# WORK INSTRUCTION
Look below for the line containing "refine mul_le_mul_of_nonneg_left ?_"; from there through the line containing "2. The lower", both lines included, please set down each line exactly and nothing else.

# EXERCISE MATERIALS
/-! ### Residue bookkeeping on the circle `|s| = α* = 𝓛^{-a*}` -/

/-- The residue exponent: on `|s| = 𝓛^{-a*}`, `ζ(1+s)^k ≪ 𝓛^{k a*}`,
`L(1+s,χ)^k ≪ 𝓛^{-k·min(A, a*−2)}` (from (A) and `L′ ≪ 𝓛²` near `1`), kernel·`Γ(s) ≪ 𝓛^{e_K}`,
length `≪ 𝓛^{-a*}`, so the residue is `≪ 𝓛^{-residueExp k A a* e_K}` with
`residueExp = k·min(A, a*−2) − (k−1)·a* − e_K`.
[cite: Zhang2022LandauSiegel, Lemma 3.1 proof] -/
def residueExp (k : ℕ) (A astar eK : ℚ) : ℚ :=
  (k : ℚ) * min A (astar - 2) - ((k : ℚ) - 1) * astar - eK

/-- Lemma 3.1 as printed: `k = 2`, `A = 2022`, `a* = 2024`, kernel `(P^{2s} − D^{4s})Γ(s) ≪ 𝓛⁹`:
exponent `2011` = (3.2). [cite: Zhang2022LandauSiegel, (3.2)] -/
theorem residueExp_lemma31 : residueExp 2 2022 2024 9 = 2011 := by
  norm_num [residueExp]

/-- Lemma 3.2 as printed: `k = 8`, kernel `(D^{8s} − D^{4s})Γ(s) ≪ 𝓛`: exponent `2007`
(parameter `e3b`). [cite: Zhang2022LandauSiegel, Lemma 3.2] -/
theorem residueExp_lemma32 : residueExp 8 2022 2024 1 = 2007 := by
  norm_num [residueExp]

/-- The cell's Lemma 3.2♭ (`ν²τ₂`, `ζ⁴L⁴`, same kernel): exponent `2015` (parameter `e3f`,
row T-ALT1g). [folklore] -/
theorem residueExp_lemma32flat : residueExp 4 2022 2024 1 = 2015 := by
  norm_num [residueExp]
==
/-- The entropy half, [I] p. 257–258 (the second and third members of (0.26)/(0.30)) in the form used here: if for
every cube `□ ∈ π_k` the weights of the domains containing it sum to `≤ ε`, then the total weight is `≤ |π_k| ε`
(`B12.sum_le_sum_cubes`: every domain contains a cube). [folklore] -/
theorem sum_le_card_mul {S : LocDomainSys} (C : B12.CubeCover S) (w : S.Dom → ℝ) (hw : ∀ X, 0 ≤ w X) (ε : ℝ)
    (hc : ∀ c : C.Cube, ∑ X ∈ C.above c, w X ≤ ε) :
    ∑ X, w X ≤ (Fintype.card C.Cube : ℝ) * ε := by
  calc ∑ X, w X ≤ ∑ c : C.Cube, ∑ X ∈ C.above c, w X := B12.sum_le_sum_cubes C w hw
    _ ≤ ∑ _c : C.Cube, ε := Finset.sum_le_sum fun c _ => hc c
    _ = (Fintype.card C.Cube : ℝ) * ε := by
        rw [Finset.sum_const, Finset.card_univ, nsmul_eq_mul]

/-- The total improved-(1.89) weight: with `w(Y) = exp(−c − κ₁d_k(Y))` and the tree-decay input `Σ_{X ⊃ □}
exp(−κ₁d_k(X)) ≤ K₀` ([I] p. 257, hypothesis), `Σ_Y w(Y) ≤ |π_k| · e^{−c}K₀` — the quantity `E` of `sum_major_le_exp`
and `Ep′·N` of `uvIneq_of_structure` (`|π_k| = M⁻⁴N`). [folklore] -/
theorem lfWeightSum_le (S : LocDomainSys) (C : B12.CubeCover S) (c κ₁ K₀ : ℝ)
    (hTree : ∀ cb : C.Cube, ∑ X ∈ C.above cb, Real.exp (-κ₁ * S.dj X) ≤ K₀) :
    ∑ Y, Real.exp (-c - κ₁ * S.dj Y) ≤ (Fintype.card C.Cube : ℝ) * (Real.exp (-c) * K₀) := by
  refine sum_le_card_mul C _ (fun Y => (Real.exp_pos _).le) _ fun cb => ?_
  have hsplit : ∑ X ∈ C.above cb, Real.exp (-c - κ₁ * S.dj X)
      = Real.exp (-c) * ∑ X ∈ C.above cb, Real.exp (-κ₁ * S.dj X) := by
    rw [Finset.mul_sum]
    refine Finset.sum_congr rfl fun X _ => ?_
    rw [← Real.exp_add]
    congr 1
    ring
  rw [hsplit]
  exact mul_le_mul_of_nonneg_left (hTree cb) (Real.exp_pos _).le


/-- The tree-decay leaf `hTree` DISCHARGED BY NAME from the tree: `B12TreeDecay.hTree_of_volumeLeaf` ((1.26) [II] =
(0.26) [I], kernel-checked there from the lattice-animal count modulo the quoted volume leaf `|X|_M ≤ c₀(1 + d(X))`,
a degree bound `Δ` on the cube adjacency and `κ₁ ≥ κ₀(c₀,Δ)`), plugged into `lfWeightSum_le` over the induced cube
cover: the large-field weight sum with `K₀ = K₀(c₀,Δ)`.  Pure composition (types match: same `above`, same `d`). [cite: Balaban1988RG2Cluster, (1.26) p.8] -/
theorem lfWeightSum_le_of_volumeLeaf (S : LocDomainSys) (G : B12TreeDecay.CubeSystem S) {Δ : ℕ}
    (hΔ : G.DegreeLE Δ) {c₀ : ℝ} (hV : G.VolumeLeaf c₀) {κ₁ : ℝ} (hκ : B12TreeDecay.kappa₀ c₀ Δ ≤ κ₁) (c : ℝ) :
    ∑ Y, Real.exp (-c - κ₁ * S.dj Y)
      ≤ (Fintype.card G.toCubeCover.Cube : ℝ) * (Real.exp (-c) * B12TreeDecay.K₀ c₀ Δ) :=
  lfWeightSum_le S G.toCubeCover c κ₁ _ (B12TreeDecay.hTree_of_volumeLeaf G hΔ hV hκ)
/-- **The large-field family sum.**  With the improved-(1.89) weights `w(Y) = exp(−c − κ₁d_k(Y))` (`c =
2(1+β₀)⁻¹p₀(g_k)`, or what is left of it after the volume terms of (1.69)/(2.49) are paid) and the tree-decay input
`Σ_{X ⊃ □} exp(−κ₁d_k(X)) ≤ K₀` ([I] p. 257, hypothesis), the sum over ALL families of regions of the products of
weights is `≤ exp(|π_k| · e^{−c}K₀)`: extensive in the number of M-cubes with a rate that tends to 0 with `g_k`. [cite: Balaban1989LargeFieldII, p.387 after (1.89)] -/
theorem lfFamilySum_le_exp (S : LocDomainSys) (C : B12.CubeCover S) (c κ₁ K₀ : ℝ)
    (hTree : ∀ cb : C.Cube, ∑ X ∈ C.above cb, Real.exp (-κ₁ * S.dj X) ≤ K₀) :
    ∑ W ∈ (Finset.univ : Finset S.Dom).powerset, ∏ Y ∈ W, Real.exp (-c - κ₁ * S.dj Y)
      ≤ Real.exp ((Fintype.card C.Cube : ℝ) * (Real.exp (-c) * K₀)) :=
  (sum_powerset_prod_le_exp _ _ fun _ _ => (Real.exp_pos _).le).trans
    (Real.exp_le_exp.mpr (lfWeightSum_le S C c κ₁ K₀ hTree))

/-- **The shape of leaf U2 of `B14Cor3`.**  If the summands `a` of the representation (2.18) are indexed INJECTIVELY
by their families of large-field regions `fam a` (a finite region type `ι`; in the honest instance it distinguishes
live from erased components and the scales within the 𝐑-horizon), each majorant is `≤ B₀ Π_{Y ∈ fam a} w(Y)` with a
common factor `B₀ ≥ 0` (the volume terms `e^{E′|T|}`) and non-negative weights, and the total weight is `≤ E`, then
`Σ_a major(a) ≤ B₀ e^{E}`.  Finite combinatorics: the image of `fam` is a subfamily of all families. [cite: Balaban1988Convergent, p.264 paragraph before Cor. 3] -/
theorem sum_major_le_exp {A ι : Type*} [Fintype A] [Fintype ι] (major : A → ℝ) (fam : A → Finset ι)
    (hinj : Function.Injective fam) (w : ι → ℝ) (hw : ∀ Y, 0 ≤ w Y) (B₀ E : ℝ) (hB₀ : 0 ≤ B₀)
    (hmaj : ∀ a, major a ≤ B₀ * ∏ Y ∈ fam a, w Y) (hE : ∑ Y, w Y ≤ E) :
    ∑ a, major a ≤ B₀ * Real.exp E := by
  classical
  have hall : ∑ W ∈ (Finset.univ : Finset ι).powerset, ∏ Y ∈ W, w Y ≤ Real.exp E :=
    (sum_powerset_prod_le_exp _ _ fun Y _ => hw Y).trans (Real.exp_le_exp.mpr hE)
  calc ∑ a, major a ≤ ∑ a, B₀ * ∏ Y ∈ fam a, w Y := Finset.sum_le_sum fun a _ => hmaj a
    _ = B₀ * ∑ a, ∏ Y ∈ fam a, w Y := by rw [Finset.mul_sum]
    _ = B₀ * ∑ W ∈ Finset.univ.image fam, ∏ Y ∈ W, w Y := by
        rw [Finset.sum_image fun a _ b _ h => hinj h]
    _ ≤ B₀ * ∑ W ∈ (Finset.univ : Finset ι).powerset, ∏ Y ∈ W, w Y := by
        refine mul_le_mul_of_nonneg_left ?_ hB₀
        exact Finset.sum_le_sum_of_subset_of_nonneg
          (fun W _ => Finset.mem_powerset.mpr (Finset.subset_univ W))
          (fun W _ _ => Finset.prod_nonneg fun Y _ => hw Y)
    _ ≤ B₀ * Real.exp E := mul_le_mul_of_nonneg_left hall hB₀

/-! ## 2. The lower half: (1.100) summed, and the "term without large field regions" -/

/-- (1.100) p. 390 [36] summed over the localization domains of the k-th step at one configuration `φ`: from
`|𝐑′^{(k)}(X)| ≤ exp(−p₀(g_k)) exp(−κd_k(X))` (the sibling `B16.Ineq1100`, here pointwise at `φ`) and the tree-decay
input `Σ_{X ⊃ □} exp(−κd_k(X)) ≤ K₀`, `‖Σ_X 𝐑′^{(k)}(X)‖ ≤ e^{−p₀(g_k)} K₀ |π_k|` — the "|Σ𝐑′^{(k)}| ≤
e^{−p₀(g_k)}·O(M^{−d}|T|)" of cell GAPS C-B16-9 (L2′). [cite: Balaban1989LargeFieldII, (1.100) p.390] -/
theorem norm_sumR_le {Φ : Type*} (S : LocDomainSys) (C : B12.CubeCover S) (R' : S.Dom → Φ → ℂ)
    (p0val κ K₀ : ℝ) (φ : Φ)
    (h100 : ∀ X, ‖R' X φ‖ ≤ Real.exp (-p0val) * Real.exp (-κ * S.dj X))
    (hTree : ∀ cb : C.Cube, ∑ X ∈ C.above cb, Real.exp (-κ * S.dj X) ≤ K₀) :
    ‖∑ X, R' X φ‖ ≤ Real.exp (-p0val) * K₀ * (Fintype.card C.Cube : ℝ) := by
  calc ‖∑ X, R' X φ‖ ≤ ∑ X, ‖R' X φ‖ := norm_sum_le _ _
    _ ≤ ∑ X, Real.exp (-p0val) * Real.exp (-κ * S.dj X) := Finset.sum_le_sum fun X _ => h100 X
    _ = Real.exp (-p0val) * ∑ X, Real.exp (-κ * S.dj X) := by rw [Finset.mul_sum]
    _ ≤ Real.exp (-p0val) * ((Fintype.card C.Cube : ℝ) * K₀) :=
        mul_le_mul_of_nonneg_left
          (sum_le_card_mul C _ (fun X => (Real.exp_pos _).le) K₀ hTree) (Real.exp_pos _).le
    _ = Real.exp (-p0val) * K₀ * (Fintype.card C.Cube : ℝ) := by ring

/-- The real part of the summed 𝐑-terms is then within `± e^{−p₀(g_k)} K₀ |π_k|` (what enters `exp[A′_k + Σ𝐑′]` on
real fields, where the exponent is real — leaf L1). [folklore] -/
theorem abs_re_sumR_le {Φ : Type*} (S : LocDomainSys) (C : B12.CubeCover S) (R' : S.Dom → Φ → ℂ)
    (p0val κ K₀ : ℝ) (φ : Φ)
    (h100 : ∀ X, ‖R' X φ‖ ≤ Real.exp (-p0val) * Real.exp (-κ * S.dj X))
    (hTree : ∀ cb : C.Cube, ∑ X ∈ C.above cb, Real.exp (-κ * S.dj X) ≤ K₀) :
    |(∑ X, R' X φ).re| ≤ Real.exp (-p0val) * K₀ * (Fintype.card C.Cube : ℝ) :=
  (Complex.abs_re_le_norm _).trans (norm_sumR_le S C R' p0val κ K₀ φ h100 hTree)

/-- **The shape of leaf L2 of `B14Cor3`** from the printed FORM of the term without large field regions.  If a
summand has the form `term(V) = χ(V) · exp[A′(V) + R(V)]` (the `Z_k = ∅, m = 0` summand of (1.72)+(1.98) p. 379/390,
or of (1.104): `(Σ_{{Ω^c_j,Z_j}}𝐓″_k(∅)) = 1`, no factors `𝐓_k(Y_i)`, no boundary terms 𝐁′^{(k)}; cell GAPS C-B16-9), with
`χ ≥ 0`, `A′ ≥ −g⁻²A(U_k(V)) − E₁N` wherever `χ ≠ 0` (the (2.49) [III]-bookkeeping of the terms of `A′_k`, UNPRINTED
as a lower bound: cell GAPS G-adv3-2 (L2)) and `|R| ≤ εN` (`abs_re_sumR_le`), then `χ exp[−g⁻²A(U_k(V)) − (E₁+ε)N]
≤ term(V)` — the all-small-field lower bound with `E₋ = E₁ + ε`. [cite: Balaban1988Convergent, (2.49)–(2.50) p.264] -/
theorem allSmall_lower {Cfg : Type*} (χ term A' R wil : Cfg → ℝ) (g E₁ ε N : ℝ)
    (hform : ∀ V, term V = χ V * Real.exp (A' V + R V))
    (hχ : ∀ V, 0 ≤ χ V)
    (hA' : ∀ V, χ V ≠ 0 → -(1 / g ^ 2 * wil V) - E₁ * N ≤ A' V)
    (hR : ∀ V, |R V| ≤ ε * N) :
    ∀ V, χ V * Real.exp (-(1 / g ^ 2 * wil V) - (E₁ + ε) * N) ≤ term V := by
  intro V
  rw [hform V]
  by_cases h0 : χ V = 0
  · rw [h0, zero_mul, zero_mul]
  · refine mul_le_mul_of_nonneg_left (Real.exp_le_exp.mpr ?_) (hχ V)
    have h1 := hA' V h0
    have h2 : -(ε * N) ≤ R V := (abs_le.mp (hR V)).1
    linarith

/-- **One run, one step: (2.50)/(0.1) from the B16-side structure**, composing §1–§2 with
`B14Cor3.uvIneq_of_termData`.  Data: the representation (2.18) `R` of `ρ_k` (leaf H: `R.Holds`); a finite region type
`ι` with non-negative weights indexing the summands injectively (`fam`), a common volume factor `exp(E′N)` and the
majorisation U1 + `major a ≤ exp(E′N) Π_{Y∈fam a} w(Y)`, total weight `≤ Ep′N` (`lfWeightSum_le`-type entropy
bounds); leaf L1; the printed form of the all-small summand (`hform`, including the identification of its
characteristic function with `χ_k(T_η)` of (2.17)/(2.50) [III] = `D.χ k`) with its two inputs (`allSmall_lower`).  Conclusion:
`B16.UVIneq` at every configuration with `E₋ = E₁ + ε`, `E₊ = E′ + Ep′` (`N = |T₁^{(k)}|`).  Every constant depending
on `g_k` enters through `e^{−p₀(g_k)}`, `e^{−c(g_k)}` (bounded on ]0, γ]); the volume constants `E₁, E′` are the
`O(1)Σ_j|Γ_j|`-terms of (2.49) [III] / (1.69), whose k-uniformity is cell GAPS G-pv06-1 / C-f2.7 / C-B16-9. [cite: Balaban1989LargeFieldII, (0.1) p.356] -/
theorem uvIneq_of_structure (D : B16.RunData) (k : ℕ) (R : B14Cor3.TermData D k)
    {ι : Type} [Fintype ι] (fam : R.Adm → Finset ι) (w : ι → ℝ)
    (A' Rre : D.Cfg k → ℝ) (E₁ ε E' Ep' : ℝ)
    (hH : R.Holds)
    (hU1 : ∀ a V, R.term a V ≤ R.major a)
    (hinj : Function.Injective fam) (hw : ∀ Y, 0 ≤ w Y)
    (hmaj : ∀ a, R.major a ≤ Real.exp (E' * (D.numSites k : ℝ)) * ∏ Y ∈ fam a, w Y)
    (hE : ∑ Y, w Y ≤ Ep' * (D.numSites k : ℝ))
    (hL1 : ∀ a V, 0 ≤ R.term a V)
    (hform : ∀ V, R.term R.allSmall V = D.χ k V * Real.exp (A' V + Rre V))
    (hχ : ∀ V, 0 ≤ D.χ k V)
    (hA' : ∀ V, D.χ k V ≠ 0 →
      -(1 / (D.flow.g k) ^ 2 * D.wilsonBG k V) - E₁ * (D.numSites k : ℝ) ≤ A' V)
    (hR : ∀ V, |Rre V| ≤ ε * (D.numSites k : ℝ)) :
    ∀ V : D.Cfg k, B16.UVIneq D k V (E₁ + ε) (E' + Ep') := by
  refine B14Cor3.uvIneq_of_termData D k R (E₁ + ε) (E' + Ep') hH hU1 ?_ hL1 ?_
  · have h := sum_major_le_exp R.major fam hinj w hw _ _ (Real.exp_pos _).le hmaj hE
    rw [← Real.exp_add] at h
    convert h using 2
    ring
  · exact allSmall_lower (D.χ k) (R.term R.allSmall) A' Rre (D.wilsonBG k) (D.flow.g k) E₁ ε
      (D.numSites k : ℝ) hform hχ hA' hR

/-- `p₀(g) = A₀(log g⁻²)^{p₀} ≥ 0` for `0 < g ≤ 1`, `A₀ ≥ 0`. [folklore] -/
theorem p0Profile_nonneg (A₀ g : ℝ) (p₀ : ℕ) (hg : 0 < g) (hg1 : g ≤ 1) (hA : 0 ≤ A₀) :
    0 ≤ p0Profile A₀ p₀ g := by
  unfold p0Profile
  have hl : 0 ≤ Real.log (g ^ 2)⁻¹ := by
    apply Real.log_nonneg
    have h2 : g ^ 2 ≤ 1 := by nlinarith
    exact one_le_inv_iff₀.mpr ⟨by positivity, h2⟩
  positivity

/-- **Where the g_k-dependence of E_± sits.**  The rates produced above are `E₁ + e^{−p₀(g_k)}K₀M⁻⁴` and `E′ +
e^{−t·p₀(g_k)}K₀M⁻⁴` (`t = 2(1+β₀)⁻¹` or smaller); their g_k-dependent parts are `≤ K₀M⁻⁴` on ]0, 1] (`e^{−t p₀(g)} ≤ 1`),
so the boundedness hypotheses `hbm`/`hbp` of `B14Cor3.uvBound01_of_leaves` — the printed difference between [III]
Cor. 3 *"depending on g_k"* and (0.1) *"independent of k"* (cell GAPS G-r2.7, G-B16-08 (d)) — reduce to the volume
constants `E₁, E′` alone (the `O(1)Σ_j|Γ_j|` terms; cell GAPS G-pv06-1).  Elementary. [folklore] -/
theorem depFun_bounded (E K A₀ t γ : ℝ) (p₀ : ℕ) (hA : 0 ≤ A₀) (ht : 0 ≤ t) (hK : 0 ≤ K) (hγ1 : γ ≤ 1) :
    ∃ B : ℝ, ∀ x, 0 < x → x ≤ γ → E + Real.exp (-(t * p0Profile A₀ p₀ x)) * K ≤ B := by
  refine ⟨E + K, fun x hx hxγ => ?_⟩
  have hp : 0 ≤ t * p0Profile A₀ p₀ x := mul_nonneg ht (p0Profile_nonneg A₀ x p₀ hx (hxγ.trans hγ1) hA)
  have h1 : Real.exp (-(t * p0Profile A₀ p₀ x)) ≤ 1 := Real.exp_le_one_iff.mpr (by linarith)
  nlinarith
--
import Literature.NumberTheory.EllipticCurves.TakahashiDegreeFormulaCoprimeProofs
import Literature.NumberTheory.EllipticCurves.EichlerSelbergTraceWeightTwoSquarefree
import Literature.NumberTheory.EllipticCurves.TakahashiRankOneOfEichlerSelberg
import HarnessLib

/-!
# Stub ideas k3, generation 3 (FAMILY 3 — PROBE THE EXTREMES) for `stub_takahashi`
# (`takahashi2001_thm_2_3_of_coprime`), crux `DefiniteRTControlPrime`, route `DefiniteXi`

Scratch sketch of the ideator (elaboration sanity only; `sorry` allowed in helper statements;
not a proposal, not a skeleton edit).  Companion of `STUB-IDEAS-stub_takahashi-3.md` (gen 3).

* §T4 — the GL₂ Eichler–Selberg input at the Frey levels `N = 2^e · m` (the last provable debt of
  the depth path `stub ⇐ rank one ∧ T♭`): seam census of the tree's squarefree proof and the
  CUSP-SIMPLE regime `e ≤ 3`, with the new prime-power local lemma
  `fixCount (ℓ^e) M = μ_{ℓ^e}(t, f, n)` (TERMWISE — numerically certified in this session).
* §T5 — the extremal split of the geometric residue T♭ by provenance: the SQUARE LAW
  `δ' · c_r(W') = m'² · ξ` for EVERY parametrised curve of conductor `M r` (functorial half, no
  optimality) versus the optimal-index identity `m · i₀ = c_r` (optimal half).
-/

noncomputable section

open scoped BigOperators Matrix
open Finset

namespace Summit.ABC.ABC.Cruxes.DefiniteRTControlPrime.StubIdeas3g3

# SOLUTION FOR THIS TASK
        refine mul_le_mul_of_nonneg_left ?_ hB₀
        exact Finset.sum_le_sum_of_subset_of_nonneg
          (fun W _ => Finset.mem_powerset.mpr (Finset.subset_univ W))
          (fun W _ _ => Finset.prod_nonneg fun Y _ => hw Y)
    _ ≤ B₀ * Real.exp E := mul_le_mul_of_nonneg_left hall hB₀

/-! ## 2. The lower half: (1.100) summed, and the "term without large field regions" -/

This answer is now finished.